Work item → When you reach the line in the data below that contains "See the module", please start repeating lines exactly, and stop after the line that contains "HodgeConjectureFor (⨁ fun", repeating nothing else.

Recorded data →
■ ■ ■

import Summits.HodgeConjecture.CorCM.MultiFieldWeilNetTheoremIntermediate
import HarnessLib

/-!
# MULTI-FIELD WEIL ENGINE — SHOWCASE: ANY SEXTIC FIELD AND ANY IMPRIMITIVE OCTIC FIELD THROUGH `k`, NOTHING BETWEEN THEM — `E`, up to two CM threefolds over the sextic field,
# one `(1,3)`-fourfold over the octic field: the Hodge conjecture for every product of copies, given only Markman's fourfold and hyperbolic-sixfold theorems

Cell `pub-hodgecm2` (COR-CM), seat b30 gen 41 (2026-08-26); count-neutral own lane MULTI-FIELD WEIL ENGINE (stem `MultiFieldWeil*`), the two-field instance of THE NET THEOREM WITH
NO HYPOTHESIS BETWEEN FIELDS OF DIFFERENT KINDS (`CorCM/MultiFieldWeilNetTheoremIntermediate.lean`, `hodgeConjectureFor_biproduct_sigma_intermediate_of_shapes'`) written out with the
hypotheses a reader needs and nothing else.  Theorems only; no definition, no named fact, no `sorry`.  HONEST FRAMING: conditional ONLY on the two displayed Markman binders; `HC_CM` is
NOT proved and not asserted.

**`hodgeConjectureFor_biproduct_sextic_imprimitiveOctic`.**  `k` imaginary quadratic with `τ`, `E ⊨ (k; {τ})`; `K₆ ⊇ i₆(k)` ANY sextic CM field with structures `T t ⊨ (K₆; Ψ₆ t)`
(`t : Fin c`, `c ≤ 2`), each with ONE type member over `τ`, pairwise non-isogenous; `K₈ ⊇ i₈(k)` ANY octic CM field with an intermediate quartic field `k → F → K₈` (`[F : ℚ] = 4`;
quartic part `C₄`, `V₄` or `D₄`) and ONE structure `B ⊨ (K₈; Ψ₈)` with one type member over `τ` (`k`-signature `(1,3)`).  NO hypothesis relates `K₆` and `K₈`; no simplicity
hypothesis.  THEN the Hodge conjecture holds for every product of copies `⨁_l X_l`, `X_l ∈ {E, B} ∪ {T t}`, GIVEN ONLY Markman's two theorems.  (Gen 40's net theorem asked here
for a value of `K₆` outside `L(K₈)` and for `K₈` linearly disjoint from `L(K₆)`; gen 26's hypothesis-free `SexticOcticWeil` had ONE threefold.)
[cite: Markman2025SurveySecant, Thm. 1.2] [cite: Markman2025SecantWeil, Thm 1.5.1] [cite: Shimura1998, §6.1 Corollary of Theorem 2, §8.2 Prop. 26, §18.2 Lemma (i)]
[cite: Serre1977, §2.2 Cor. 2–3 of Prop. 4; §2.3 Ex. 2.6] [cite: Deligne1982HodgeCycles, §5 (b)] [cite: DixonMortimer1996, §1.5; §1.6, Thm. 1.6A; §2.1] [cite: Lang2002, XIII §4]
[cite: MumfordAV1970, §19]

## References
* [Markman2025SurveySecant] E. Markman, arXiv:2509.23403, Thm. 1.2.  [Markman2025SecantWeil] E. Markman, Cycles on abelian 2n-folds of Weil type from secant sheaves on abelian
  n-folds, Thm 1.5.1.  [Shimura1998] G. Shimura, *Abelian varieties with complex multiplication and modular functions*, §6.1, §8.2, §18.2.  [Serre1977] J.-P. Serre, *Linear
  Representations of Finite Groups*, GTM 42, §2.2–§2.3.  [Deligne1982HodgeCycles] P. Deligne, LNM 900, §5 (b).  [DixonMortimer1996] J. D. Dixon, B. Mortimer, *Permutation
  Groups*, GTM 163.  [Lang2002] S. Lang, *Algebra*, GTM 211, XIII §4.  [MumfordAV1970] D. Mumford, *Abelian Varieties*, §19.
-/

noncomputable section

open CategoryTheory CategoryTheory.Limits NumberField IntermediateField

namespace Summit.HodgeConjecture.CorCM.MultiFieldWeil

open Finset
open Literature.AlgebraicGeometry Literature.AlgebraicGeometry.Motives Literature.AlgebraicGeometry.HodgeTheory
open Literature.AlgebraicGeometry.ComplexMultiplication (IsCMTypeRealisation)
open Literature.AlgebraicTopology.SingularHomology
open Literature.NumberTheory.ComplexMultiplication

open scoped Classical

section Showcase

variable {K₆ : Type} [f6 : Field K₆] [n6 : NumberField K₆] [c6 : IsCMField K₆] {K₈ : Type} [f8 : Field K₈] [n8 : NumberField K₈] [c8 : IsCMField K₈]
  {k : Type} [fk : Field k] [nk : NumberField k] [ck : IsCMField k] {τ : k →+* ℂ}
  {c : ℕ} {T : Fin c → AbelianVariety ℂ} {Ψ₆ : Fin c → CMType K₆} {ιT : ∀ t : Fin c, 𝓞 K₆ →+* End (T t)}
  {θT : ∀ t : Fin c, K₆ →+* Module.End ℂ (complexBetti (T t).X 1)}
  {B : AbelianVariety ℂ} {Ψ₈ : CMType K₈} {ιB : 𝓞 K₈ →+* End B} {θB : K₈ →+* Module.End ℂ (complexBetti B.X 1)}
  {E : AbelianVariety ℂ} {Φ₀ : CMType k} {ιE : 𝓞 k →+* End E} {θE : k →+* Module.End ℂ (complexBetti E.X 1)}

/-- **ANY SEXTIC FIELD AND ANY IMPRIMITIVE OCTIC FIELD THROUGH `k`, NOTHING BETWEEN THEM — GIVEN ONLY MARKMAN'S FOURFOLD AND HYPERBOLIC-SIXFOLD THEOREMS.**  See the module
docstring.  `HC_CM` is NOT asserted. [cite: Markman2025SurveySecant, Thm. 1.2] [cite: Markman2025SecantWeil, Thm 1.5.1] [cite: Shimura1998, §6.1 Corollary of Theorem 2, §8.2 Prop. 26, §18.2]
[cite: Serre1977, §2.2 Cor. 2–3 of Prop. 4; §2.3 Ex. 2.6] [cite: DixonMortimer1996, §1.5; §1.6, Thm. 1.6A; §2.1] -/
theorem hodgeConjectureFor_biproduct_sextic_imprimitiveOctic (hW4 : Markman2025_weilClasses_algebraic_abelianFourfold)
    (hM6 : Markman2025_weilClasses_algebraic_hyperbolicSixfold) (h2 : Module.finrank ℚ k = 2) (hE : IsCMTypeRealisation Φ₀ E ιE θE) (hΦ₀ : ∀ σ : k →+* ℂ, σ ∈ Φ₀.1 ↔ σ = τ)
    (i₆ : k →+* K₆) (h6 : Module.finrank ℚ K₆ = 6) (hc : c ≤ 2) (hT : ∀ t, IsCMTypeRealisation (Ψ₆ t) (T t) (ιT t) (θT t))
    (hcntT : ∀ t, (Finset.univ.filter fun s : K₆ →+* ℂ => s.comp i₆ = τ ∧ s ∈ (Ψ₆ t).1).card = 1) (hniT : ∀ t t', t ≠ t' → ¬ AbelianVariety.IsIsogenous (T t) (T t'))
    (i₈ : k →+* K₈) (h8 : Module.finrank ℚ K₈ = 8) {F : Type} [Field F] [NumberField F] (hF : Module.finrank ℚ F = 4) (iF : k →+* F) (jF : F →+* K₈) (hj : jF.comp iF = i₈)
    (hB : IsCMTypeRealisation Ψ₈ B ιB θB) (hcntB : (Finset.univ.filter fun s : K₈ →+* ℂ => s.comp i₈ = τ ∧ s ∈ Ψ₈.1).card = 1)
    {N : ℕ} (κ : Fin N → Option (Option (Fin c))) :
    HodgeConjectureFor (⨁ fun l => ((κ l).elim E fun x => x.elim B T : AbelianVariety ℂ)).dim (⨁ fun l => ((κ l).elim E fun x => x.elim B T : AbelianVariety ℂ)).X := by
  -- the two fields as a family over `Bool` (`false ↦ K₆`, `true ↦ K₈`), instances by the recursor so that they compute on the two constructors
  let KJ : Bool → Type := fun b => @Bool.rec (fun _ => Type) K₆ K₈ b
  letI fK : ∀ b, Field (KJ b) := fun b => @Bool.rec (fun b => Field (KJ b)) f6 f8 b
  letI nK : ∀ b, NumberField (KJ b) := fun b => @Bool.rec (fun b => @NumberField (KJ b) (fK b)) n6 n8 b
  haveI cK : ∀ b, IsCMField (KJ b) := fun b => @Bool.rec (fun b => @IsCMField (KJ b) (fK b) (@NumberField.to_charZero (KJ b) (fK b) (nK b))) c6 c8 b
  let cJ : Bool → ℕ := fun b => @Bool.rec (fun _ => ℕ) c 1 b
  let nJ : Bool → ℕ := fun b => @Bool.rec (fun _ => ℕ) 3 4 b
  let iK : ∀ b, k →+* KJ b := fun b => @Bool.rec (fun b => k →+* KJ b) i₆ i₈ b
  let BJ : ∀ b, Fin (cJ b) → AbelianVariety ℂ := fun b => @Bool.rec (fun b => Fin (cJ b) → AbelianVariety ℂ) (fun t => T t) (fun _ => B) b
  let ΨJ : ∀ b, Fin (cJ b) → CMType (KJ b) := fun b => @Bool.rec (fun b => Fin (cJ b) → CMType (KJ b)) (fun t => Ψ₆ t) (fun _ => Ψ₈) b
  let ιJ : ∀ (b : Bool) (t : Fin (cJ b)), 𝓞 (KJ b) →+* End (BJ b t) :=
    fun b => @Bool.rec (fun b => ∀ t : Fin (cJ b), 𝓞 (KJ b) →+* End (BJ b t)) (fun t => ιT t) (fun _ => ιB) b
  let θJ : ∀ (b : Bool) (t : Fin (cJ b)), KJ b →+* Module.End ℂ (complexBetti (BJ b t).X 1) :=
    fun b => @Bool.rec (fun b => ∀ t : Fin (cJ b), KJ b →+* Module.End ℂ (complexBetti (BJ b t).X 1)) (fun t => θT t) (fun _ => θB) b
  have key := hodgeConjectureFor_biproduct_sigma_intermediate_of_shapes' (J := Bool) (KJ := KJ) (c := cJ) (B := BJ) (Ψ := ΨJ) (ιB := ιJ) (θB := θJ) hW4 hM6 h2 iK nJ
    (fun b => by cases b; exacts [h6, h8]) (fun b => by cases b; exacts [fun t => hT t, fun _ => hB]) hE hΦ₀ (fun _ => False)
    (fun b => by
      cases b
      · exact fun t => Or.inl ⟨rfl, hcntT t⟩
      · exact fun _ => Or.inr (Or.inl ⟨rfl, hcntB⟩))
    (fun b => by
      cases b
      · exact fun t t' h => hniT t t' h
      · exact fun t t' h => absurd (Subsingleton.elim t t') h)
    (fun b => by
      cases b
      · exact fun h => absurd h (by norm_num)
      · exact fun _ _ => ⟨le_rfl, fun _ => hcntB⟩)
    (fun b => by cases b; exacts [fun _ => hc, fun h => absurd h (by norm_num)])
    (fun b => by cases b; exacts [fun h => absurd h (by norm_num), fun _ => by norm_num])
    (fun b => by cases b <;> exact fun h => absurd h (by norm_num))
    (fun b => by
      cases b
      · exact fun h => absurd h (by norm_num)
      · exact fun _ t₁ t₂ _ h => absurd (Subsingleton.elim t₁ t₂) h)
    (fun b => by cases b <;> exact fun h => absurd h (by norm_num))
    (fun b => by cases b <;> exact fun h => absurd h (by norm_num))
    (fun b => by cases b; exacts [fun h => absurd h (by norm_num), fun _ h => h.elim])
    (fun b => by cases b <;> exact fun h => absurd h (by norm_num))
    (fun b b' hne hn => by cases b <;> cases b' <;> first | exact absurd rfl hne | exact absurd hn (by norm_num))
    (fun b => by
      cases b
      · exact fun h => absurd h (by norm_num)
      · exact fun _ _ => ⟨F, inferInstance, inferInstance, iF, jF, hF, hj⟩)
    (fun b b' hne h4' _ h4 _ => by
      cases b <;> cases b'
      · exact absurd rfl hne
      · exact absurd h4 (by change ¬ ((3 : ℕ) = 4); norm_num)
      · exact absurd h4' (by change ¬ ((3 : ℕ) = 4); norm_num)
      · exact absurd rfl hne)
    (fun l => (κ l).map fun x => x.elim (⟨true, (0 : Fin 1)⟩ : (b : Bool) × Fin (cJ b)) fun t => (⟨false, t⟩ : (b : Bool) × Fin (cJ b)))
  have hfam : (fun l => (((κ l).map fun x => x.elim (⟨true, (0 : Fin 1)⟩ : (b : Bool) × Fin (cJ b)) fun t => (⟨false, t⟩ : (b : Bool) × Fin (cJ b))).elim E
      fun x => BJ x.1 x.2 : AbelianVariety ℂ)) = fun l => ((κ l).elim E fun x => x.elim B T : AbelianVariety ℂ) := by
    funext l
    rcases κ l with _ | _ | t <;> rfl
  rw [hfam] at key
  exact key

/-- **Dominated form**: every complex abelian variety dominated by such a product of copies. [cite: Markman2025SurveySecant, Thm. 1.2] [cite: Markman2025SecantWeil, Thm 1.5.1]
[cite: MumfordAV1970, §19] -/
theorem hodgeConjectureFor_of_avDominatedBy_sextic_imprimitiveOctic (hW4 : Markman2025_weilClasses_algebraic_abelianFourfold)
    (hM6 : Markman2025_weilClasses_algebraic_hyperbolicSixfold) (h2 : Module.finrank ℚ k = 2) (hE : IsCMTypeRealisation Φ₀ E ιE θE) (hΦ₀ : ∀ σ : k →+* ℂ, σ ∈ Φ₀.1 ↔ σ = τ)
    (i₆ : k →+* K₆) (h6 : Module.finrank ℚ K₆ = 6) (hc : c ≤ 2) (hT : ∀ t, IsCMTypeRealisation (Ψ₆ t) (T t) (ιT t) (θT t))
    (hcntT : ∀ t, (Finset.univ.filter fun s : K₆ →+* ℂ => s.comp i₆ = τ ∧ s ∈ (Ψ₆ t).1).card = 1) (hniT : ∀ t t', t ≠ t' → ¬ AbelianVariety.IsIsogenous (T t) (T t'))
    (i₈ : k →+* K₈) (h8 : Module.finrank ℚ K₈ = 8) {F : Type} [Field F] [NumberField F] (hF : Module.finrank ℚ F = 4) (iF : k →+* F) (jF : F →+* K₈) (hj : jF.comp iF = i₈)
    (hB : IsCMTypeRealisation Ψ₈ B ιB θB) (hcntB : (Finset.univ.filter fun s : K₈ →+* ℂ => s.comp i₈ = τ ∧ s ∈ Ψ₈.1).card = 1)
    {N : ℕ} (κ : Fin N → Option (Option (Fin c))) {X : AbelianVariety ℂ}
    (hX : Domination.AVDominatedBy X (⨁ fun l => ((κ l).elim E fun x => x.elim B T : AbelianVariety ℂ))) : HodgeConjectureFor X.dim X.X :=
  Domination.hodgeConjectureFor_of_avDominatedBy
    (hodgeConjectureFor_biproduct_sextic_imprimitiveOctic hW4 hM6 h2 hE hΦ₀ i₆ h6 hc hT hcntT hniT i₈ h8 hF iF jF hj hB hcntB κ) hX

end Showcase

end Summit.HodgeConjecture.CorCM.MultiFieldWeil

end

■ ■ ■

Task response →
/-- **ANY SEXTIC FIELD AND ANY IMPRIMITIVE OCTIC FIELD THROUGH `k`, NOTHING BETWEEN THEM — GIVEN ONLY MARKMAN'S FOURFOLD AND HYPERBOLIC-SIXFOLD THEOREMS.**  See the module
docstring.  `HC_CM` is NOT asserted. [cite: Markman2025SurveySecant, Thm. 1.2] [cite: Markman2025SecantWeil, Thm 1.5.1] [cite: Shimura1998, §6.1 Corollary of Theorem 2, §8.2 Prop. 26, §18.2]
[cite: Serre1977, §2.2 Cor. 2–3 of Prop. 4; §2.3 Ex. 2.6] [cite: DixonMortimer1996, §1.5; §1.6, Thm. 1.6A; §2.1] -/
theorem hodgeConjectureFor_biproduct_sextic_imprimitiveOctic (hW4 : Markman2025_weilClasses_algebraic_abelianFourfold)
    (hM6 : Markman2025_weilClasses_algebraic_hyperbolicSixfold) (h2 : Module.finrank ℚ k = 2) (hE : IsCMTypeRealisation Φ₀ E ιE θE) (hΦ₀ : ∀ σ : k →+* ℂ, σ ∈ Φ₀.1 ↔ σ = τ)
    (i₆ : k →+* K₆) (h6 : Module.finrank ℚ K₆ = 6) (hc : c ≤ 2) (hT : ∀ t, IsCMTypeRealisation (Ψ₆ t) (T t) (ιT t) (θT t))
    (hcntT : ∀ t, (Finset.univ.filter fun s : K₆ →+* ℂ => s.comp i₆ = τ ∧ s ∈ (Ψ₆ t).1).card = 1) (hniT : ∀ t t', t ≠ t' → ¬ AbelianVariety.IsIsogenous (T t) (T t'))
    (i₈ : k →+* K₈) (h8 : Module.finrank ℚ K₈ = 8) {F : Type} [Field F] [NumberField F] (hF : Module.finrank ℚ F = 4) (iF : k →+* F) (jF : F →+* K₈) (hj : jF.comp iF = i₈)
    (hB : IsCMTypeRealisation Ψ₈ B ιB θB) (hcntB : (Finset.univ.filter fun s : K₈ →+* ℂ => s.comp i₈ = τ ∧ s ∈ Ψ₈.1).card = 1)
    {N : ℕ} (κ : Fin N → Option (Option (Fin c))) :
    HodgeConjectureFor (⨁ fun l => ((κ l).elim E fun x => x.elim B T : AbelianVariety ℂ)).dim (⨁ fun l => ((κ l).elim E fun x => x.elim B T : AbelianVariety ℂ)).X := by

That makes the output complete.